MATERIAL FOR THIS TASK START
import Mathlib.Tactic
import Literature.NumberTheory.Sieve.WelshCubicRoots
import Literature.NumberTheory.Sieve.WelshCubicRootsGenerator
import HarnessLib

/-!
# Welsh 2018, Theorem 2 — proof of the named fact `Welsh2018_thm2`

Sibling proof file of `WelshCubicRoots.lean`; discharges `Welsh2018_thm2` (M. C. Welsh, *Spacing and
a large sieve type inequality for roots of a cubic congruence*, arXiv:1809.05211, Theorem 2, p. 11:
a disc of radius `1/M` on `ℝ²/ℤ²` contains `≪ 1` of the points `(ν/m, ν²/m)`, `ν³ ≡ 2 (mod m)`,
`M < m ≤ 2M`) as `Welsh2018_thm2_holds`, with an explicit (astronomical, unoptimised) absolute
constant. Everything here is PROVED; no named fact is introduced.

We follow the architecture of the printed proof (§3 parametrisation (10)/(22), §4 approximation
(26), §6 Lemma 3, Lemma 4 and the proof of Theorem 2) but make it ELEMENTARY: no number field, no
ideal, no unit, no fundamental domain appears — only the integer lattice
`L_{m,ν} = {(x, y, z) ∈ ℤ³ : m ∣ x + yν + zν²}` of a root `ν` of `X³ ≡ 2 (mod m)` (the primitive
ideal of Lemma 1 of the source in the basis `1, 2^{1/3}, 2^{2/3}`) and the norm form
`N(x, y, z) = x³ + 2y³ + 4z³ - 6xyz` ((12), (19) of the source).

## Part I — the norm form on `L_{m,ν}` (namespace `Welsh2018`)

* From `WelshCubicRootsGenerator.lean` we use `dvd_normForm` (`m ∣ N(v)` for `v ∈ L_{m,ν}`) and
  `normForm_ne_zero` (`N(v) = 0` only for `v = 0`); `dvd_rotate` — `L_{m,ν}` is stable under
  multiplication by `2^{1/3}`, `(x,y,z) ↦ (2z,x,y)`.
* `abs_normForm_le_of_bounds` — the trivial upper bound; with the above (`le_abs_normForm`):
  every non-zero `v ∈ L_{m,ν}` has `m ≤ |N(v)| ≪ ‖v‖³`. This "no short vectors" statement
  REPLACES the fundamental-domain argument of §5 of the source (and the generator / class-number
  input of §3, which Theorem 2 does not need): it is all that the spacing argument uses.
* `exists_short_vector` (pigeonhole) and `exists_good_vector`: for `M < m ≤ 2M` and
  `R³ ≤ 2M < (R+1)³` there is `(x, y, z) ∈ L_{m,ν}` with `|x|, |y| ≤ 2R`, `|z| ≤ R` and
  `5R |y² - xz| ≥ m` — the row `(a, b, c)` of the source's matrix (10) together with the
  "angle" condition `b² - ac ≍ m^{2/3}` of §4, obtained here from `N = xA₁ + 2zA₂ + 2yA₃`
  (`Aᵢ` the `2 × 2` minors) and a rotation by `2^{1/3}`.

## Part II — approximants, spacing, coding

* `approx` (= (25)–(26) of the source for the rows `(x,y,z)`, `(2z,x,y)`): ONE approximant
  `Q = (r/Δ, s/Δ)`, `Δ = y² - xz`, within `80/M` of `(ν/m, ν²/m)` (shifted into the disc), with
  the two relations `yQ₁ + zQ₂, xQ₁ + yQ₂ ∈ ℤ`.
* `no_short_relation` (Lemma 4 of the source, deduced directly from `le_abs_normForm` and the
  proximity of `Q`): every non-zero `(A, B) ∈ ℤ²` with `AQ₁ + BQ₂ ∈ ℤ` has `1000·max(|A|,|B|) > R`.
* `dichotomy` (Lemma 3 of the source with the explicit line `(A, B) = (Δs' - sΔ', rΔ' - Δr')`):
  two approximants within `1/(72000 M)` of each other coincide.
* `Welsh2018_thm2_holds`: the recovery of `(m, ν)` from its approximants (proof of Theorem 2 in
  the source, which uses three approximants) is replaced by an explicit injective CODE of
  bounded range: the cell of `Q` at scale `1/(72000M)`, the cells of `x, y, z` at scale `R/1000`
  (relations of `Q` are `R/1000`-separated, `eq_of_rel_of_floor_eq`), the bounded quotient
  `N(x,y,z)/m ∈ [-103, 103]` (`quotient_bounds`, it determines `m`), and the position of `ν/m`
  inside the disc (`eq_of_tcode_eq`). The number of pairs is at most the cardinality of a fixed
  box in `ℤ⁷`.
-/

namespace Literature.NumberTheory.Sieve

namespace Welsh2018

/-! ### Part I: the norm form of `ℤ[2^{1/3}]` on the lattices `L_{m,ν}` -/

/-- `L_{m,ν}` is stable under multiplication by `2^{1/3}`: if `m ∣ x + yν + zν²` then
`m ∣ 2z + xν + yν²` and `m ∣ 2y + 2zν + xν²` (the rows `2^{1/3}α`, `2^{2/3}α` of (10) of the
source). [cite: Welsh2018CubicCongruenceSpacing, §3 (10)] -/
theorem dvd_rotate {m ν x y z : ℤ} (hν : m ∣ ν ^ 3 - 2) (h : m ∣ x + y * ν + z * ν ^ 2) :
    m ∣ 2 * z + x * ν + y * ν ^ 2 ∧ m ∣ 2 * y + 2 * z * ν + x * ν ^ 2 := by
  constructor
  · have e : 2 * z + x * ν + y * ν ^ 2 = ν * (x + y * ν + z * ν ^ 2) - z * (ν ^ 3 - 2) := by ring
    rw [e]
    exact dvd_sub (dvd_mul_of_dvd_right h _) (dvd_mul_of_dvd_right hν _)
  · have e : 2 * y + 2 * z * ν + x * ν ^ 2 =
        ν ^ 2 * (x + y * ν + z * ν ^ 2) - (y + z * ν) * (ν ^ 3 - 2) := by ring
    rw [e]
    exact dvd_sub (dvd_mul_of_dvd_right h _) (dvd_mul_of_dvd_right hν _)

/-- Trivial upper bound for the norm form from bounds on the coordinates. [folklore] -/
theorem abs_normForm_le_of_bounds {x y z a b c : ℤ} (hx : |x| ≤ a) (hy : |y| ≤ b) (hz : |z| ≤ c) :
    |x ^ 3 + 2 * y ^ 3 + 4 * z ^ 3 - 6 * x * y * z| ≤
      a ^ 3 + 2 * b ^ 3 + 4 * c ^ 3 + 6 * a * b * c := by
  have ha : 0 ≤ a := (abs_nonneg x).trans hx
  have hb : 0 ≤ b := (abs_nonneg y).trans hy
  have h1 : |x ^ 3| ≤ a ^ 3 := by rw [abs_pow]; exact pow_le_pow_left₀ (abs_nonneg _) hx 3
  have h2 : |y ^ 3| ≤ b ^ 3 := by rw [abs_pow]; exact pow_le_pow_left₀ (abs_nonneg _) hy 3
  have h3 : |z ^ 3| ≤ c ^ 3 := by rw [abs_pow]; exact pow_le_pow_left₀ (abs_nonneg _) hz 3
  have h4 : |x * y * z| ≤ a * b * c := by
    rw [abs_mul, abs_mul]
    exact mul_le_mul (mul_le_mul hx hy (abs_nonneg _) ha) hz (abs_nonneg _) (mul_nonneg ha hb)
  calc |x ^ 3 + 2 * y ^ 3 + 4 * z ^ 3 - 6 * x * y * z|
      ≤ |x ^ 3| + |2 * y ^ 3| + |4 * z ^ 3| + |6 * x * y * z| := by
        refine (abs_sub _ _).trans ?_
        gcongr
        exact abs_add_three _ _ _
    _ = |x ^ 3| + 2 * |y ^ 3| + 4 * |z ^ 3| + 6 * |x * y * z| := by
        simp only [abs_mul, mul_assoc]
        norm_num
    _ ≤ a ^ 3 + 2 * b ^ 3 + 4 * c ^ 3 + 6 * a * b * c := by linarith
MATERIAL FOR THIS TASK END
MATERIAL FOR THIS TASK START
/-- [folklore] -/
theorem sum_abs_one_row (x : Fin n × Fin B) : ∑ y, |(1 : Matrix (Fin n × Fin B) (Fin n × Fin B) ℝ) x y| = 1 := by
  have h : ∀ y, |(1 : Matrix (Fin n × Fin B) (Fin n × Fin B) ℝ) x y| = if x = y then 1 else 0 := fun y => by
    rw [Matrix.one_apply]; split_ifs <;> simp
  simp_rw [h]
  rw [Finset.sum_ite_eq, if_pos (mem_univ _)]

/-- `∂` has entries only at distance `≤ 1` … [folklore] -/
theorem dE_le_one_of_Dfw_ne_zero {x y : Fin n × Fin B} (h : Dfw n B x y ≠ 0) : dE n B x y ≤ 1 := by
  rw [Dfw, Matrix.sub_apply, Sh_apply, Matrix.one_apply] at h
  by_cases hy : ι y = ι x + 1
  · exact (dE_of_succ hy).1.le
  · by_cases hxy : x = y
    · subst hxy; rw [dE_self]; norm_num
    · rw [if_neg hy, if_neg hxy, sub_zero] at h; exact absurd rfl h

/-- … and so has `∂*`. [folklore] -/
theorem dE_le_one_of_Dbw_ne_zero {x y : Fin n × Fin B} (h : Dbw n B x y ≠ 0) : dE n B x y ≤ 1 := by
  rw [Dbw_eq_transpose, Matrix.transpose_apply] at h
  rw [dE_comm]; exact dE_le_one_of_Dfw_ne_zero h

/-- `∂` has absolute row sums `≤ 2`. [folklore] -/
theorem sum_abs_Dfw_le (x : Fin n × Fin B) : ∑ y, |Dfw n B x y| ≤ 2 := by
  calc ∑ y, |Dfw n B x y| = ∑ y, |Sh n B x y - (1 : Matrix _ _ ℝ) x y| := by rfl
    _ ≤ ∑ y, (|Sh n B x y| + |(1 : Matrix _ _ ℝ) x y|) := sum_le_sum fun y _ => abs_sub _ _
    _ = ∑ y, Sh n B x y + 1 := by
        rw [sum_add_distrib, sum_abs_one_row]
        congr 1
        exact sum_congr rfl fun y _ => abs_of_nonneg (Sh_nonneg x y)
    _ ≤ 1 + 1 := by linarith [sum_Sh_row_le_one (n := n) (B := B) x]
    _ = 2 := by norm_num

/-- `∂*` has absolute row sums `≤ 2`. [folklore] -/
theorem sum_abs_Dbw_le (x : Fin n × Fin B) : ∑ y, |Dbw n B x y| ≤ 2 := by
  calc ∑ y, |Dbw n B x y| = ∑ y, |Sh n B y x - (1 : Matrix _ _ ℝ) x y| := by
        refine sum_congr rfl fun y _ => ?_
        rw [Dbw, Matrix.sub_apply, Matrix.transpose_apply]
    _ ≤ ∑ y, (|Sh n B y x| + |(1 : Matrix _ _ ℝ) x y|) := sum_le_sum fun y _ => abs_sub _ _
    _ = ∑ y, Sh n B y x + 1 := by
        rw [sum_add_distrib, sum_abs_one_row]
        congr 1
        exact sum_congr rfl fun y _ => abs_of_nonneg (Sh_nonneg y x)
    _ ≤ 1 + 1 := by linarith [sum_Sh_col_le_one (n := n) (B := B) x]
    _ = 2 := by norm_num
MATERIAL FOR THIS TASK END
MATERIAL FOR THIS TASK START
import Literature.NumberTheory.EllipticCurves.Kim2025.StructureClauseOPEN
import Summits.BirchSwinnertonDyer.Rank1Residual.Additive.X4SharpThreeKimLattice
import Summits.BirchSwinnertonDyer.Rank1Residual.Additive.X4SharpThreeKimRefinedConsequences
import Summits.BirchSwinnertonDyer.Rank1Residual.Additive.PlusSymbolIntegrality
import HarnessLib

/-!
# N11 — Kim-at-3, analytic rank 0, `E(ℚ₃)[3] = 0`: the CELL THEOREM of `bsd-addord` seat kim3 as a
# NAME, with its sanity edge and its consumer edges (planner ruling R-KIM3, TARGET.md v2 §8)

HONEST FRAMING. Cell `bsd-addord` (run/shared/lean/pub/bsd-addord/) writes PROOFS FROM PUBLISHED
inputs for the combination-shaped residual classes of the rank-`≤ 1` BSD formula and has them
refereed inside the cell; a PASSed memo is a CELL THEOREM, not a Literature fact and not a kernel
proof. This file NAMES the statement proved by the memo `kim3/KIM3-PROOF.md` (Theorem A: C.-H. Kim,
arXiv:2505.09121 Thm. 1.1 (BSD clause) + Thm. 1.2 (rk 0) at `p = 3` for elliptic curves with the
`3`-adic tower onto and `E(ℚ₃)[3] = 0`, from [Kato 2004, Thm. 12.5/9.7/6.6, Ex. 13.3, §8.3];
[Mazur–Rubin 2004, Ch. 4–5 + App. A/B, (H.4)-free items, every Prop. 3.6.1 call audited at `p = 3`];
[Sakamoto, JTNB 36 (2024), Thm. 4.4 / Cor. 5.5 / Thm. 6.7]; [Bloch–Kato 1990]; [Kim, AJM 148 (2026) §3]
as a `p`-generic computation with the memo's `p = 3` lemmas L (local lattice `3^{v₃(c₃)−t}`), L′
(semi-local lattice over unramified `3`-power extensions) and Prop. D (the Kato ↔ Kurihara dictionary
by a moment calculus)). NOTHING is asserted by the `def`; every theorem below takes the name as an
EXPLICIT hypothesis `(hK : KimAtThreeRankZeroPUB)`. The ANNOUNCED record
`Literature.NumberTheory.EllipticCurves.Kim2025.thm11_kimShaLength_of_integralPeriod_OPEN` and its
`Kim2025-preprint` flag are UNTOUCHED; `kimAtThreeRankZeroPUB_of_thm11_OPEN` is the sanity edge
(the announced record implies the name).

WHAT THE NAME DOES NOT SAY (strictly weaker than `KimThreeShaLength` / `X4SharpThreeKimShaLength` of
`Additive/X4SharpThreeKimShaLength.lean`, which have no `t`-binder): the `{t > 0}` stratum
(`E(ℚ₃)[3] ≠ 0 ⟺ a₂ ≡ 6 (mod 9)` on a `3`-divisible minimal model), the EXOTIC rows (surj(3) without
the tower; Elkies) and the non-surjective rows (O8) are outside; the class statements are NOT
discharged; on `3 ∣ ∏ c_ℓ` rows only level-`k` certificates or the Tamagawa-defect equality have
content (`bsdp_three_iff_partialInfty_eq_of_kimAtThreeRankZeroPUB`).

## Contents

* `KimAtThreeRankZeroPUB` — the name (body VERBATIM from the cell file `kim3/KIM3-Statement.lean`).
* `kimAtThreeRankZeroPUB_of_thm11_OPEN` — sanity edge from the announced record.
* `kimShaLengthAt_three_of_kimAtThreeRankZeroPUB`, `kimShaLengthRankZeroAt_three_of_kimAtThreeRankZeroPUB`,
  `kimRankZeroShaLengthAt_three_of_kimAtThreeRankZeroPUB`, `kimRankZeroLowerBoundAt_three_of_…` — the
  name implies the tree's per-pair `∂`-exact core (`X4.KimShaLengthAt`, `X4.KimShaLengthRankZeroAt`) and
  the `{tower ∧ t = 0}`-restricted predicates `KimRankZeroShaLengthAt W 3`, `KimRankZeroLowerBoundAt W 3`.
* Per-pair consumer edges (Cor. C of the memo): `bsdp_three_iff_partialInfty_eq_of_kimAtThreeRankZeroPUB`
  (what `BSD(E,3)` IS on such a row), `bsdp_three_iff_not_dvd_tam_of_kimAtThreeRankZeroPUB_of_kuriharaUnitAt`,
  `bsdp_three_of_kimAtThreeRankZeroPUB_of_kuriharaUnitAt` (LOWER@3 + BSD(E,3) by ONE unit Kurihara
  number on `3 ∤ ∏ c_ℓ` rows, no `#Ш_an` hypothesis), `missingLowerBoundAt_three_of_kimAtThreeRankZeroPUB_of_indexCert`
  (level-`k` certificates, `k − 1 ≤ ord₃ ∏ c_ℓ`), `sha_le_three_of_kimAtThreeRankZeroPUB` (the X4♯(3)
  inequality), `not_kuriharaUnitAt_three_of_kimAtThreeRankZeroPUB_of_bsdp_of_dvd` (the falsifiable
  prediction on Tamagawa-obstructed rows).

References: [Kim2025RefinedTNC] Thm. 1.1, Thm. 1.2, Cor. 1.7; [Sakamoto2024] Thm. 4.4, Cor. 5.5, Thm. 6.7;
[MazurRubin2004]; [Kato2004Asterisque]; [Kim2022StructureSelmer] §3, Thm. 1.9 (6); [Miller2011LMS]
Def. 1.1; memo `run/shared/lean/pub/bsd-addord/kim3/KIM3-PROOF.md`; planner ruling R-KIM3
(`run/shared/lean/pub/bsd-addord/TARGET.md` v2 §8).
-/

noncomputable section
MATERIAL FOR THIS TASK END
WHAT THE TASK REQUIRES
Using the entries above, output exactly the lines between the line holding "import Mathlib.Tactic" and the line holding "# Welsh 2018, Theorem", end lines included, and nothing more.

RESULT
import Mathlib.Tactic
import Literature.NumberTheory.Sieve.WelshCubicRoots
import Literature.NumberTheory.Sieve.WelshCubicRootsGenerator
import HarnessLib

/-!
# Welsh 2018, Theorem 2 — proof of the named fact `Welsh2018_thm2`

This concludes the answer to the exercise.